On Facebook, you can make your profile very private so that no one outside of your network can see anything other than your name. You can also block individuals from contacting you. Twitter allows you to make your feed private so that you pick and choose who can follow your Tweets. Meanwhile, LinkedIn allows you to limit who can see your profile, but does not give you the ability to block individuals, so it’s kind of an all or nothing.
And that’s a problem for a website whose primary function is professional networking, and where the user wants his or her profile to be seen by as many employers and headhunters as possible.
If you close off access to your profile, only those who already know you will see your information. Since most of us aren’t hired by our close friends, that’s not good.
This may not be a problem for most people, who have no issue with other LinkedIn users being able to view their profiles and make contact. But for LinkedIn users who are deliberately attempting to avoid stalkers, it’s more than an annoyance.
Buzzfeed has the story of a woman who had left her previous job after being sexually assaulted by her former boss.
Even after she had moved on, he continued to contact her via every available channel. So she blocked him on Facebook, locked him out of her Twitter feed, but he kept reaching out to her on a daily basis through LinkedIn.
Since there is no option for blocking individuals, she could only keep ignoring and deleting his creepy messages. Limiting the visibility of her profile would negate the utility of even having a LinkedIn profile.
When she contacted LinkedIn about her predicament, she says she was told she’d need a court order to block her former boss’s e-mails.
And so she’s started a Change.org petition, asking LinkedIn to rethink its policies.
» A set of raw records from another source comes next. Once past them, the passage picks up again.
import Mathlib
import Literature.Analysis.FluidPDE.Tao2016AveragedNS.ShiftSetCascadeFlows
import Summits.NavierStokesRegularity.NavierStokesRegularity.Theorems.TaoLadderRungTwoFlatCertificateGlueCheckerFieldOn
import Summits.NavierStokesRegularity.NavierStokesRegularity.Theorems.TaylorModelRungThreeCertificateIntervalDJetsArray
import HarnessLib

/-!
# Certificate glue on a shift set `𝕊`, XXIV-b: THE CHECKER'S FIELD, ARRAY FORM — `pqBoxA`, the `Array IntervalD` twin of
  the window field `PQcN`, its soundness `isFieldEnclosureA_pqBoxA` in the sense of pub-ns-dss's array jet pipeline, and
  the materialised-jet corollary `mem_taylorJet_pqLevels` (helper for items stmt-NavierStokesRegularity-22987
  `FlatGapCertificatesV2` (crux K_A♭ of route TaoLadderRungTwoFlat) and stmt-24295 K_A₂(64); cell harvest/h2-tao-ladder,
  p1 g15; CHECKER-SPEC-v3 §3 (i))

Glue XXIV gave the function-level twin `pqBox` (`IsFieldEnclosure`). pub-ns-dss's executable pipeline
(`…TaylorModelCert.IntervalD.jetLevelsA` / `varJetLevelsA` / `polyLevelsA` / interval matrix products) is ARRAY-coded with
the ℕ-indexed reader convention `rd : V → ℕ → ℝ` and the predicate `IsFieldEnclosureA rd Q n QBA`. This file is the
adapter: `rdN` (read a `Fin n`-vector at `c : ℕ`, junk `0` beyond `n`), `pqBoxA` (`Array.ofFn` of `pqBox` on `aget`-readers),
`isFieldEnclosureA_pqBoxA`, and `mem_taylorJet_pqLevels` — the Taylor jets `taylorJet (PQcN …) y k` of every point `y` of a
box `Y` lie coordinatewise in `jetLevelsA n pqBoxA prec Y K` (their `mem_jet_of_jetLevelsA`). From here the successor's step
checker evaluates `TPoly` / `VPoly` by `polyLevelsA` and the frame clauses by the interval matrix kernel, unchanged.

HONEST FRAMING: Tao-type MODEL lattices (Tao 2016 §4/§6 vocabulary, shift-set parametrised); interval-arithmetic soundness
about an explicit polynomial field — no certificate data, nothing certified, no stub closed, nothing about the Navier–Stokes
equations.
-/

-- the sub-problem namespace repeats the summit name by design (D-0017)
set_option linter.dupNamespace false

namespace Summit.NavierStokesRegularity.NavierStokesRegularity.Theorems

open Set Finset Literature.Analysis.FluidPDE Literature.Analysis.FluidPDE.TaoCascade
open Summit.NavierStokesRegularity.NavierStokesRegularity.Theorems.TaylorModelCert
open Summit.NavierStokesRegularity.NavierStokesRegularity.Theorems.TaylorModelReadout

namespace CertificateGlueOn

variable {m : ℕ} {Kb Ka : ℤ} {ω : Fin m → ℤ → ℝ}

/-- The ℕ-indexed reader of a `Fin n`-vector (junk `0` beyond `n`) — pub-ns-dss's `rd` convention. [folklore] -/
def rdN {n : ℕ} (v : Fin n → ℝ) (c : ℕ) : ℝ := if h : c < n then v ⟨c, h⟩ else 0

/-- Below `n` the reader is evaluation. [folklore] -/
theorem rdN_of_lt {n : ℕ} (v : Fin n → ℝ) {c : ℕ} (hc : c < n) : rdN v c = v ⟨c, hc⟩ := by
  unfold rdN; rw [dif_pos hc]

/-- **THE ARRAY TWIN OF THE WINDOW FIELD**: `pqBox` on `aget`-readers, tabulated over `Fin (m·W)`. [cite: Tao2016AveragedNS, §4 (4.8); cell certificate format, checker field] -/
def pqBoxA (Kb Ka : ℤ) (prec : ℕ) (shifts : List (ℤ × ℤ × ℤ))
    (coefB : Fin m → ℤ → Fin m → Fin m → ℤ × ℤ × ℤ → IntervalD) (A B : Array IntervalD) : Array IntervalD :=
  Array.ofFn fun d : Fin (m * winLen Kb Ka) =>
    pqBox Kb Ka prec shifts coefB (fun d' => IntervalD.aget A d') (fun d' => IntervalD.aget B d') d

/-- The array twin has size `m·W`. [folklore] -/
theorem size_pqBoxA (prec : ℕ) (shifts : List (ℤ × ℤ × ℤ))
    (coefB : Fin m → ℤ → Fin m → Fin m → ℤ × ℤ × ℤ → IntervalD) (A B : Array IntervalD) :
    (pqBoxA Kb Ka prec shifts coefB A B).size = m * winLen Kb Ka := by
  simp only [pqBoxA, Array.size_ofFn]

variable {𝕊 : Finset (ℤ × ℤ × ℤ)} {ε₀ : ℝ} {α : Fin m → Fin m → Fin m → ℤ × ℤ × ℤ → ℝ}
  {shifts : List (ℤ × ℤ × ℤ)} {prec : ℕ} {coefB : Fin m → ℤ → Fin m → Fin m → ℤ × ℤ × ℤ → IntervalD}

/-- **`pqBoxA` IS AN ARRAY INTERVAL EXTENSION OF `PQcN`** (`IsFieldEnclosureA` with the reader `rdN`).
[cite: Tao2016AveragedNS, §4 (4.8); cell certificate format, checker field] -/
theorem isFieldEnclosureA_pqBoxA (hKb : 0 ≤ Kb) (hKa : 1 ≤ Ka) (hnd : shifts.Nodup)
    (hcoef : CoefBoxOK shifts ε₀ α Kb Ka ω coefB) :
    IntervalD.IsFieldEnclosureA (rdN (n := m * winLen Kb Ka)) (PQcN shifts.toFinset ε₀ α Kb Ka ω) (m * winLen Kb Ka)
      (pqBoxA Kb Ka prec shifts coefB) := by
  intro A B u w _ _ hu hw c hc
  unfold pqBoxA
  rw [IntervalD.aget_ofFn _ hc, rdN_of_lt _ hc]
  refine mem_pqBox hKb hKa hnd hcoef (fun d => ?_) (fun d => ?_) ⟨c, hc⟩
  · have := hu d d.isLt; rwa [rdN_of_lt _ d.isLt] at this
  · have := hw d d.isLt; rwa [rdN_of_lt _ d.isLt] at this

/-- **MATERIALISED JETS OF THE WINDOW FIELD ARE ENCLOSED**: for `y` with coordinates in the box `Y` (size `m·W`), every
Taylor jet `taylorJet (PQcN …) y k`, `k ≤ K`, lies coordinatewise in level `k` of
`jetLevelsA (m·W) (pqBoxA …) prec Y K` (pub-ns-dss's `mem_jet_of_jetLevelsA`).
[cite: Tao2016AveragedNS, §4 (4.8); cell certificate format, checker field] -/
theorem mem_taylorJet_pqLevels (hKb : 0 ≤ Kb) (hKa : 1 ≤ Ka) (hnd : shifts.Nodup)
    (hcoef : CoefBoxOK shifts ε₀ α Kb Ka ω coefB) (K : ℕ) {Y : Array IntervalD} (hY : Y.size = m * winLen Kb Ka)
    {y : Fin (m * winLen Kb Ka) → ℝ} (hy : ∀ c < m * winLen Kb Ka, IntervalD.mem (rdN y c) (IntervalD.aget Y c)) :
    ∀ k ≤ K, ∀ c < m * winLen Kb Ka,
      IntervalD.mem (rdN (taylorJet (PQcN shifts.toFinset ε₀ α Kb Ka ω) y k) c)
        (IntervalD.aget (IntervalD.lget (IntervalD.jetLevelsA (m * winLen Kb Ka) (pqBoxA Kb Ka prec shifts coefB) prec Y K)
          k) c) :=
  IntervalD.mem_jet_of_jetLevelsA (rd := rdN (n := m * winLen Kb Ka)) (Q := PQcN shifts.toFinset ε₀ α Kb Ka ω)
    (T := taylorJet (PQcN shifts.toFinset ε₀ α Kb Ka ω)) (fun _ _ _ => rfl)
    (fun x k c hc => by
      rw [rdN_of_lt _ hc, taylorJet_succ_apply]
      exact Finset.sum_congr rfl fun i _ => by rw [rdN_of_lt _ hc])
    (isFieldEnclosureA_pqBoxA hKb hKa hnd hcoef) prec K hY hy

end CertificateGlueOn

end Summit.NavierStokesRegularity.NavierStokesRegularity.Theorems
The letter, addressed to five LinkedIn executives is a simple one-sentence plea: “Offer LinkedIn users a blocking feature against other users.”
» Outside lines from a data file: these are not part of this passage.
import Literature.Computability.AlgebraicComplexity.MS2001KempfStabilityHolds
import Mathlib.LinearAlgebra.Matrix.Permutation
import Mathlib.FieldTheory.Separable
import HarnessLib

/-!
# The power sum `x₁^D + ⋯ + x_m^D` has a closed `SL_m`-orbit over every algebraically closed field
# with `char ∤ D` (`m ≥ 3`, `D ≥ 3`) — Bürgisser–Ikenmeyer 2017 Cor. 2.9, power-sum clause, in all
# characteristics, by Kempf's criterion

Bürgisser–Ikenmeyer 2017, Cor. 2.9: "the forms `X₁⋯X_m`, `X₁^D + ⋯ + X_m^D` if `D > 1`, `det_n`,
and `per_n` are all polystable" (over `ℂ`; tree: `BurgisserIkenmeyer2017_polystable_det_per_holds`,
`isPolystable_prod_X`, `isPolystable_sum_X_pow`, all via Kempf–Ness). With Kempf's criterion for
`SL_σ` on forms over ANY algebraically closed field now in the tree
(`MS2001KempfStabilityHolds.isPolystable_of_forall_submodule_sl`), the clauses `det_n`, `per_n`
(`MS2001_thm_4_6_holds`, `MS2001_thm_4_7_holds`) and `X₁⋯X_m` (`MS2001FormERowOne.
isPolystable_prod_X_of_isAlgClosed`) hold in every characteristic. THIS FILE adds the POWER-SUM
clause where the irreducibility route applies: for `|ι| ≥ 3`, `D ≥ 3` and `(D : K) ≠ 0`
(`char K ∤ D`) the `SL`-stabiliser of `∑ xᵢ^D` — containing `diag(ζ, ζ⁻¹, 1, …)` for `ζ^D = 1` and
the even permutation matrices — acts irreducibly on `K^ι` (a `D`-th root of unity with `ζ² ≠ 1`
exists since `X^D − 1` has `D ≥ 3` distinct roots; it cuts a stable subspace down to an elementary
vector; double transpositions move it everywhere), so the orbit is closed
(`isPolystable_sum_X_pow_of_isAlgClosed`). Scope caveats, stated honestly: the hypotheses `|ι| ≥ 3`,
`D ≥ 3`, `char ∤ D` are those of THIS proof; BI17 state `D > 1`, any `m`, over `ℂ` (for `D = 2` or
`m = 2` the stabiliser route needs `SO`/binary-form arguments not done here); in characteristic
`p ∣ D` the statement is false in general (`x^p + y^p = (x+y)^p` is unstable).

THEOREMS ONLY (no definitions, no named facts). Cell `val-lit`, seat t14 g7 (programme #9
follow-up). Nothing here bears on `VP` versus `VNP`.

## References

* [BurgisserIkenmeyer2017] P. Bürgisser, C. Ikenmeyer, *Fundamental invariants of orbit closures*,
  J. Algebra 477 (2017), Def. 2.7, Cor. 2.9.
* [Kempf1978] G. R. Kempf, *Instability in invariant theory*, Ann. of Math. 108 (1978), Cor. 4.5.
-/

noncomputable section

open scoped BigOperators
open MvPolynomial

namespace Literature.Computability.AlgebraicComplexity

variable {K : Type} [Field K] {ι : Type} [Fintype ι] [DecidableEq ι]

omit [DecidableEq ι] in
/-- `∑ xᵢ^D` is a form of degree `D`. [cite: BurgisserIkenmeyer2017, Cor. 2.9 (the form `X₁^D + ⋯ + X_m^D`)] -/
theorem isHomogeneous_sum_X_pow_univ (D : ℕ) :
    (∑ i : ι, X i ^ D : MvPolynomial ι K).IsHomogeneous D := by
  refine IsHomogeneous.sum Finset.univ (fun i : ι => (X i : MvPolynomial ι K) ^ D) D fun i _ => ?_
  simpa using (isHomogeneous_X K i).pow D

/-- A diagonal matrix of `D`-th roots of unity fixes `∑ xᵢ^D`. [cite: BurgisserIkenmeyer2017, Cor. 2.9 (the form `X₁^D + ⋯ + X_m^D`)] -/
theorem linSubst_diagonal_sum_X_pow {D : ℕ} (β : ι → K) (hβ : ∀ i, β i ^ D = 1) :
    linSubst ι K (Matrix.diagonal β) (∑ i : ι, X i ^ D) = ∑ i : ι, X i ^ D := by
  rw [map_sum]
  refine Finset.sum_congr rfl fun i _ => ?_
  have hX : linSubst ι K (Matrix.diagonal β) (X i) = C (β i) * X i := by
    rw [linSubst_X, Finset.sum_eq_single i (fun j _ hj => by
      rw [Matrix.diagonal_apply_ne _ hj, zero_smul]) (fun h => absurd (Finset.mem_univ i) h),
      Matrix.diagonal_apply_eq, smul_eq_C_mul]
  rw [map_pow, hX, mul_pow, ← C_pow, hβ i, C_1, one_mul]

omit [Fintype ι] in
/-- Entries of a permutation matrix. [folklore] -/
private theorem permMatrix_apply'' (π : Equiv.Perm ι) (j i : ι) :
    (π.permMatrix K) j i = if i = π j then (1 : K) else 0 := by
  rw [Equiv.Perm.permMatrix, PEquiv.toMatrix_toPEquiv_apply, Pi.single_apply]

/-- A permutation matrix sends `xᵢ` to `x_{π⁻¹ i}`. [folklore] -/
private theorem linSubst_permMatrix_X' (π : Equiv.Perm ι) (i : ι) :
    linSubst ι K (π.permMatrix K) (X i) = X (π.symm i) := by
  rw [linSubst_X, Finset.sum_eq_single (π.symm i)]
  · rw [permMatrix_apply'', if_pos (Equiv.apply_symm_apply π i).symm, one_smul]
  · intro j _ hj
    rw [permMatrix_apply'', if_neg, zero_smul]
    intro h
    apply hj
    rw [h, Equiv.symm_apply_apply]
  · intro h
    exact absurd (Finset.mem_univ _) h

/-- Permutation matrices fix `∑ xᵢ^D`. [cite: BurgisserIkenmeyer2017, Cor. 2.9 (the form `X₁^D + ⋯ + X_m^D`)] -/
theorem linSubst_permMatrix_sum_X_pow (π : Equiv.Perm ι) (D : ℕ) :
    linSubst ι K (π.permMatrix K) (∑ i : ι, X i ^ D) = ∑ i : ι, X i ^ D := by
  rw [map_sum]
  simp_rw [map_pow, linSubst_permMatrix_X']
  exact Equiv.sum_comp π.symm (fun i => (X i : MvPolynomial ι K) ^ D)

/-- A permutation matrix moves elementary vectors: `P_π e_{i} = e_{π⁻¹ i}`. [folklore] -/
private theorem permMatrix_mulVec_single' (π : Equiv.Perm ι) (i : ι) :
    (π.permMatrix K).mulVec (Pi.single i 1) = Pi.single (π.symm i) 1 := by
  funext j
  rw [Matrix.mulVec, dotProduct, Finset.sum_eq_single i]
  · rw [Pi.single_eq_same, mul_one, permMatrix_apply'', Pi.single_apply]
    by_cases h : j = π.symm i
    · rw [if_pos h, if_pos]; rw [h, Equiv.apply_symm_apply]
    · rw [if_neg h, if_neg]; intro h'; apply h; rw [h', Equiv.symm_apply_apply]
  · intro l _ hl
    rw [Pi.single_apply, if_neg hl, mul_zero]
  · intro h
    exact absurd (Finset.mem_univ _) h

omit [Fintype ι] [DecidableEq ι] in
/-- **A `D`-th root of unity with `ζ² ≠ 1`** exists in an algebraically closed field with `char ∤ D`
when `D ≥ 3`: `X^D − 1` is separable, so it has `D` distinct roots, not all in `{1, −1}`. [folklore] -/
private theorem exists_pow_eq_one_ne_one_ne_neg_one [IsAlgClosed K] {D : ℕ} (hD : 3 ≤ D) (hDK : (D : K) ≠ 0) :
    ∃ ζ : K, ζ ^ D = 1 ∧ ζ ≠ 1 ∧ ζ ≠ -1 := by
  classical
  set p : Polynomial K := Polynomial.X ^ D - Polynomial.C 1 with hp
  have hsep : p.Separable := Polynomial.separable_X_pow_sub_C 1 hDK one_ne_zero
  have hcard : p.roots.toFinset.card = D := by
    rw [Multiset.toFinset_card_of_nodup (Polynomial.nodup_roots hsep),
      IsAlgClosed.card_roots_eq_natDegree, hp, Polynomial.natDegree_X_pow_sub_C]
  have hlt : ({1, -1} : Finset K).card < p.roots.toFinset.card := by
    rw [hcard]
    exact lt_of_le_of_lt (Finset.card_insert_le _ _) (by rw [Finset.card_singleton]; omega)
  obtain ⟨ζ, hζ, hζn⟩ := Finset.exists_mem_notMem_of_card_lt_card hlt
  simp only [Finset.mem_insert, Finset.mem_singleton, not_or] at hζn
  rw [Multiset.mem_toFinset, Polynomial.mem_roots hsep.ne_zero, Polynomial.IsRoot.def, hp,
    Polynomial.eval_sub, Polynomial.eval_pow, Polynomial.eval_X, Polynomial.eval_C, sub_eq_zero] at hζ
  exact ⟨ζ, hζ, hζn.1, hζn.2⟩

/-- **The `SL`-stabiliser of `∑ xᵢ^D` acts irreducibly on `K^ι`** for `|ι| ≥ 3`, `D ≥ 3`,
`char K ∤ D`, `K` algebraically closed: the torus element `diag(ζ, ζ⁻¹, 1, …)` (`ζ^D = 1`,
`ζ² ≠ 1`) cuts a non-zero vector of a stable subspace down to an elementary vector, and the even
permutation matrices move it to every elementary vector. [cite: Kempf1978, Cor. 4.5] [cite: BurgisserIkenmeyer2017, Cor. 2.9 (the form `X₁^D + ⋯ + X_m^D`)] -/
theorem forall_submodule_stable_sum_X_pow [IsAlgClosed K] {D : ℕ} (hD : 3 ≤ D) (hDK : (D : K) ≠ 0)
    (hι : 3 ≤ Fintype.card ι) (W : Submodule K (ι → K))
    (hW : ∀ γ : Matrix.SpecialLinearGroup ι K,
      linSubst ι K (γ : Matrix ι ι K) (∑ i : ι, X i ^ D) = ∑ i : ι, X i ^ D →
        ∀ x ∈ W, (γ : Matrix ι ι K).mulVec x ∈ W) :
    W = ⊥ ∨ W = ⊤ := by
  classical
  rcases eq_or_ne W ⊥ with h | h
  · exact Or.inl h
  right
  obtain ⟨w, hw, hw0⟩ := (Submodule.ne_bot_iff W).mp h
  obtain ⟨i₀, hi₀⟩ := Function.ne_iff.mp hw0
  rw [Pi.zero_apply] at hi₀
  obtain ⟨i₁, hi₁⟩ := Fintype.exists_ne_of_one_lt_card (by omega) i₀
  -- a root of unity `ζ` with `ζ ≠ 0`, `ζ ≠ 1`, `ζ² ≠ 1`
  obtain ⟨θ, hθD, hθ1, hθm1⟩ := exists_pow_eq_one_ne_one_ne_neg_one (K := K) hD hDK
  have hθ0 : θ ≠ 0 := by
    intro h0
    rw [h0, zero_pow (by omega)] at hθD
    exact zero_ne_one hθD
  have hθsq : θ - θ⁻¹ ≠ 0 := by
    intro h0
    have h1 : θ * θ = 1 := by
      have := sub_eq_zero.mp h0
      field_simp at this
      linear_combination this
    rcases mul_self_eq_one_iff.mp h1 with h2 | h2
    · exact hθ1 h2
    · exact hθm1 h2
  -- the torus element `T = diag(β)`, `β = (θ at i₀, θ⁻¹ at i₁, 1 elsewhere)`
  set β : ι → K := fun i => (if i = i₀ then θ else 1) * (if i = i₁ then θ⁻¹ else 1) with hβ
  have hβprod : ∏ i, β i = 1 := by
    rw [hβ, Finset.prod_mul_distrib, Finset.prod_ite_eq', Finset.prod_ite_eq', if_pos (Finset.mem_univ _),
      if_pos (Finset.mem_univ _), mul_inv_cancel₀ hθ0]
  have hβ₀ : β i₀ = θ := by simp [hβ, hi₁.symm]
  have hβ₁ : β i₁ = θ⁻¹ := by simp [hβ, hi₁]
  have hβe : ∀ i, i ≠ i₀ → i ≠ i₁ → β i = 1 := fun i h0 h1 => by simp [hβ, h0, h1]
  have hβD : ∀ i, β i ^ D = 1 := by
    intro i
    by_cases h0 : i = i₀
    · rw [h0, hβ₀, hθD]
    · by_cases h1 : i = i₁
      · rw [h1, hβ₁, inv_pow, hθD, inv_one]
      · rw [hβe i h0 h1, one_pow]
  let T : Matrix.SpecialLinearGroup ι K :=
    ⟨Matrix.diagonal β, by rw [Matrix.det_diagonal, hβprod]⟩
  have hTfix : linSubst ι K (T : Matrix ι ι K) (∑ i : ι, X i ^ D) = ∑ i : ι, X i ^ D :=
    linSubst_diagonal_sum_X_pow β hβD
  have hTmul : ∀ x : ι → K, (T : Matrix ι ι K).mulVec x = fun i => β i * x i := fun x => by
    funext i
    exact Matrix.mulVec_diagonal β x i
  -- cut `w` down to `e_{i₀}`
  have hy : (fun i => β i * w i) - w ∈ W := by
    have := hW T hTfix w hw
    rw [hTmul] at this
    exact W.sub_mem this hw
  have hz : (fun i => β i * (β i * w i - w i)) - θ⁻¹ • ((fun i => β i * w i) - w) ∈ W := by
    have := hW T hTfix _ hy
    rw [hTmul] at this
    exact W.sub_mem this (W.smul_mem _ hy)
  have hzeq : (fun i => β i * (β i * w i - w i)) - θ⁻¹ • ((fun i => β i * w i) - w) =
      ((θ - θ⁻¹) * (θ - 1) * w i₀) • (Pi.single i₀ 1 : ι → K) := by
    funext i
    simp only [Pi.sub_apply, Pi.smul_apply, smul_eq_mul, Pi.single_apply]
    by_cases h0 : i = i₀
    · rw [h0, hβ₀, if_pos rfl]; ring
    · rw [if_neg h0]
      by_cases h1 : i = i₁
      · rw [h1, hβ₁]; ring
      · rw [hβe i h0 h1]; ring
  have hc : (θ - θ⁻¹) * (θ - 1) * w i₀ ≠ 0 :=
    mul_ne_zero (mul_ne_zero hθsq (sub_ne_zero.mpr hθ1)) hi₀
  have he₀ : (Pi.single i₀ 1 : ι → K) ∈ W := by
    have := W.smul_mem ((θ - θ⁻¹) * (θ - 1) * w i₀)⁻¹ (hzeq ▸ hz)
    rwa [smul_smul, inv_mul_cancel₀ hc, one_smul] at this
  -- move `e_{i₀}` to every `e_j` with an even permutation
  have hall : ∀ j, (Pi.single j 1 : ι → K) ∈ W := by
    intro j
    by_cases hj : j = i₀
    · rw [hj]; exact he₀
    have hlt : ({i₀, j} : Finset ι).card < (Finset.univ : Finset ι).card := by
      rw [Finset.card_pair (Ne.symm hj), Finset.card_univ]
      omega
    obtain ⟨l, -, hl⟩ := Finset.exists_mem_notMem_of_card_lt_card hlt
    simp only [Finset.mem_insert, Finset.mem_singleton, not_or] at hl
    obtain ⟨hl0, hlj⟩ := hl
    set π : Equiv.Perm ι := Equiv.swap j l * Equiv.swap j i₀ with hπ
    have hπj : π j = i₀ := by
      rw [hπ, Equiv.Perm.mul_apply, Equiv.swap_apply_left,
        Equiv.swap_apply_of_ne_of_ne (Ne.symm hj) (Ne.symm hl0)]
    have hsign : Equiv.Perm.sign π = 1 := by
      rw [hπ, map_mul, Equiv.Perm.sign_swap (Ne.symm hlj), Equiv.Perm.sign_swap hj]
      decide
    let P : Matrix.SpecialLinearGroup ι K :=
      ⟨π.permMatrix K, by rw [Matrix.det_permutation, hsign, Units.val_one, Int.cast_one]⟩
    have hPfix : linSubst ι K (P : Matrix ι ι K) (∑ i : ι, X i ^ D) = ∑ i : ι, X i ^ D :=
      linSubst_permMatrix_sum_X_pow π D
    have := hW P hPfix _ he₀
    change (π.permMatrix K).mulVec (Pi.single i₀ 1) ∈ W at this
    rw [permMatrix_mulVec_single'] at this
    have hπs : π.symm i₀ = j := by rw [← hπj, Equiv.symm_apply_apply]
    rwa [hπs] at this
  refine Submodule.eq_top_iff'.mpr fun v => ?_
  rw [pi_eq_sum_univ' v]
  exact W.sum_mem fun x _ => W.smul_mem _ (hall x)

/-- **The power sum `∑ xᵢ^D` is polystable over every algebraically closed field with `char ∤ D`,
for `|ι| ≥ 3` and `D ≥ 3`** (Bürgisser–Ikenmeyer 2017 Cor. 2.9, power-sum clause, stated there over
`ℂ` for all `D > 1`; here in every characteristic not dividing `D`, by Kempf's criterion).
[cite: BurgisserIkenmeyer2017, Cor. 2.9 (the form `X₁^D + ⋯ + X_m^D`)] [cite: Kempf1978, Cor. 4.5] -/
theorem isPolystable_sum_X_pow_of_isAlgClosed [IsAlgClosed K] {D : ℕ} (hD : 3 ≤ D) (hDK : (D : K) ≠ 0)
    (hι : 3 ≤ Fintype.card ι) :
    IsPolystable (∑ i : ι, X i ^ D : MvPolynomial ι K) :=
  isPolystable_of_forall_submodule_sl (isHomogeneous_sum_X_pow_univ D)
    (forall_submodule_stable_sum_X_pow hD hDK hι)

end Literature.Computability.AlgebraicComplexity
It currently has more than 5,300 signatures, and a number of supporters are voicing similar stories.
“I am continually stalked by someone who keeps creating fake accounts to view my location and details,” writes one user. “Like others I have previously hidden all my details but am now currently looking for employment and therefore would like to make certain features of my account public.”
“I can’t use LinkedIn anymore because my ex could find out where I work and that would put my son and I in danger,” writes another.
In response, LinkedIn tells Buzzfeed:
“We do not at this time offer a singular, broad-based block feature, although we would certainly evaluate the need for one if it becomes apparent that there’s a need… LinkedIn offers a large number of granular settings that give our members total control over what’s visible to their connections, their broader network, and others.”